_EXERCISE_
Every line below that holds the string "surely" should be copied.

_RECORDS TO USE_
import Summits.CriticalPhenomena.PercolationContinuityZ3.Theorems.PercNearOneGluingNoHeavyRsw3InvasionGreedy
import Summits.CriticalPhenomena.PercolationContinuityZ3.Theorems.PercNearOneGluingNoHeavyRsw3InfiniteClusterDensityAS
import Literature.Probability.LatticeModels.LatticeGraph
import HarnessLib

/-!
# RSW3 lane (P2, gen 26): INVASION PERCOLATION VII — THE LAW OF THE LARGEST INVADED LABEL IS `θ`:
# `μ{sup_n x_n ≤ y} = θ(y)` for every `y`; hence `θ(p_c) = 0` ⟺ "a.s. the invasion accepts a label `> p_c`" — on `ℤ^d`, `d ≥ 2`, it does (p205010)

builds on p205010 (kernel theorem, internal audit signed; external expert review pending) — used only in `ae_exists_criticalProb_lt_acceptedLabel`.

Cell `prim-rsw3`, prover seat `prim-rsw3-p2` (gen 26), memo `run/shared/lean/prim/rsw3/P2-RSWLITE.md` §33.  Support file
(`--supports stmt-CriticalPhenomena-4575`); no definitions, no named facts, no sorries.

A deterministic identity behind Chayes–Chayes–Newman's Theorem 3.1 ("Let `x > p_c`. Then with nonzero probability `Q_n(y) = 1` for all
`n`" — proof: "the event that … the origin is part of an infinite cluster has nonzero probability"):

* **`forall_acceptedLabel_le_iff_infinite_openCluster`** (every infinite connected locally finite graph, every label field, every `y`):
  ALL accepted labels are `≤ y` IF AND ONLY IF the `y`-open cluster of the root in the coupled configuration `η_y` is infinite
  (⇐ the absorption principle of file I; ⇒ propagation from time `0`: the infinite invaded region lies in `C_y(o)`).
* **`labelMeasure_real_forall_acceptedLabel_le`** (`ℤ^d`, `d ≥ 1`): `μ{U : x_n(U) ≤ y for all n} = θ(y)` — the distribution function of
  the LARGEST invaded label `sup_n x_n` is the percolation probability.
* `ae_exists_lt_acceptedLabel_iff_theta_eq_zero` (`d ≥ 1`): (a.s. some invaded label exceeds `y`) ⟺ `θ(y) = 0`; so continuity of `θ` at
  `p_c` is EQUIVALENT to "almost surely the invasion accepts a label above `p_c`", and by p205010 (`ae_exists_criticalProb_lt_acceptedLabel`,
  `d ≥ 2`) it does.  (File V has the stronger "infinitely often" by a different route.)

References: J. T. Chayes, L. Chayes, C. M. Newman, Comm. Math. Phys. 101 (1985) 383–407, Thm 3.1 and §3 [ChayesChayesNewman1985].
-/

noncomputable section

namespace Summit.CriticalPhenomena.PercolationContinuityZ3.Theorems.Rsw3

open Finset MeasureTheory ProbabilityTheory Filter Topology Literature.Probability.LatticeModels Literature.Probability.Percolation
open Literature.Probability.Percolation.Invasion

/-! ## §1 The deterministic identity (every graph) -/

section General

variable {V : Type*} [DecidableEq V] {G : SimpleGraph V} [G.LocallyFinite]

/-- **All accepted labels are `≤ y` iff the root's `y`-cluster is infinite** (infinite preconnected locally finite graph, every label
field, every tie-break). [cite: ChayesChayesNewman1985, Thm 3.1 (proof)] -/
theorem forall_acceptedLabel_le_iff_infinite_openCluster [Infinite V] (hG : G.Preconnected) (U : Sym2 V → ℝ) (o : V) (y : ℝ) :
    (∀ n, acceptedLabel G U o n ≤ y) ↔ (openCluster (configOfLabels y U G) o).Infinite := by
  constructor
  · intro h
    have hsub : invadedRegion G U o ⊆ openCluster (configOfLabels y U G) o := by
      intro v hv
      obtain ⟨u, hu, huv⟩ := Set.mem_iUnion₂.1
        (invadedRegion_subset_of_forall_acceptedLabel_le (n₀ := 0) (fun n _ => h n) hv)
      have hu' : u = o := by simpa [invasion_zero] using hu
      subst hu'
      exact huv
    exact (invadedRegion_infinite hG U o).mono hsub
  · intro hinf n
    exact acceptedLabel_le_of_infinite_cluster (root_mem_invasion U o n) hinf

/-- Set form: `{U | ∀ n, x_n(U) ≤ y} = η_y⁻¹ {|C(o)| = ∞}`. [cite: ChayesChayesNewman1985, Thm 3.1 (proof)] -/
theorem setOf_forall_acceptedLabel_le_eq [Infinite V] (hG : G.Preconnected) (o : V) (y : ℝ) :
    {U : Sym2 V → ℝ | ∀ n, acceptedLabel G U o n ≤ y} = (fun U => configOfLabels y U G) ⁻¹' percolatesAt o := by
  ext U
  exact forall_acceptedLabel_le_iff_infinite_openCluster hG U o y

end General

/-! ## §2 `ℤ^d`: the law of the largest invaded label -/

variable {d : ℕ}

/-- **The distribution function of the largest invaded label is `θ`**: `μ{U : x_n(U) ≤ y for all n} = θ(y)` on `ℤ^d`, `d ≥ 1`, for every
`y ∈ [0,1]`. [cite: ChayesChayesNewman1985, Thm 3.1] -/
theorem labelMeasure_real_forall_acceptedLabel_le (hd : 1 ≤ d) (y : unitInterval) :
    (labelMeasure (Site d)).real {U | ∀ n, acceptedLabel (zdGraph d) U 0 n ≤ y} = theta (zdGraph d) (0 : Site d) y := by
  haveI : Nonempty (Fin d) := ⟨⟨0, hd⟩⟩
  haveI : Infinite (Site d) := Pi.infinite_of_right
  rw [setOf_forall_acceptedLabel_le_eq zdGraph_preconnected_holds 0 (y : ℝ), theta, ← map_configOfLabels_holds (zdGraph d) y,
    measureReal_def, measureReal_def, Measure.map_apply (measurable_configOfLabels _ _) (measurableSet_percolatesAt_holds 0)]

/-- **(a.s. some invaded label exceeds `y`) ⟺ `θ(y) = 0`** (`ℤ^d`, `d ≥ 1`). [cite: ChayesChayesNewman1985, Thm 3.1] -/
theorem ae_exists_lt_acceptedLabel_iff_theta_eq_zero (hd : 1 ≤ d) (y : unitInterval) :
    (∀ᵐ U ∂(labelMeasure (Site d)), ∃ n, (y : ℝ) < acceptedLabel (zdGraph d) U 0 n) ↔ theta (zdGraph d) (0 : Site d) y = 0 := by
  haveI : IsProbabilityMeasure (labelMeasure (Site d)) := isProbabilityMeasure_labelMeasure _
  haveI : Nonempty (Fin d) := ⟨⟨0, hd⟩⟩
  haveI : Infinite (Site d) := Pi.infinite_of_right
  have hset : {U : Sym2 (Site d) → ℝ | ¬ ∃ n, (y : ℝ) < acceptedLabel (zdGraph d) U 0 n} =
      {U | ∀ n, acceptedLabel (zdGraph d) U 0 n ≤ y} := by
    ext U; simp only [Set.mem_setOf_eq, not_exists, not_lt]
  rw [ae_iff, hset, ← labelMeasure_real_forall_acceptedLabel_le hd y, measureReal_def,
    ENNReal.toReal_eq_zero_iff]
  simp only [measure_ne_top, or_false]

/-- **On `ℤ^d`, `d ≥ 2`, the invasion almost surely accepts a label strictly above `p_c`** — equivalently `θ(p_c) = 0` (p205010).
[cite: ChayesChayesNewman1985, Thm 3.1 (contrapositive at p_c)] -/
theorem ae_exists_criticalProb_lt_acceptedLabel (hd : 2 ≤ d) :
    ∀ᵐ U ∂(labelMeasure (Site d)), ∃ n, criticalProb (zdGraph d) (0 : Site d) < acceptedLabel (zdGraph d) U 0 n :=
  (ae_exists_lt_acceptedLabel_iff_theta_eq_zero (by omega) (criticalProbI d)).2 (CSH.percolationContinuity_allDimensions d hd)

end Summit.CriticalPhenomena.PercolationContinuityZ3.Theorems.Rsw3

_TASK ANSWER_
  `p_c` is EQUIVALENT to "almost surely the invasion accepts a label above `p_c`", and by p205010 (`ae_exists_criticalProb_lt_acceptedLabel`,
/-- **On `ℤ^d`, `d ≥ 2`, the invasion almost surely accepts a label strictly above `p_c`** — equivalently `θ(p_c) = 0` (p205010).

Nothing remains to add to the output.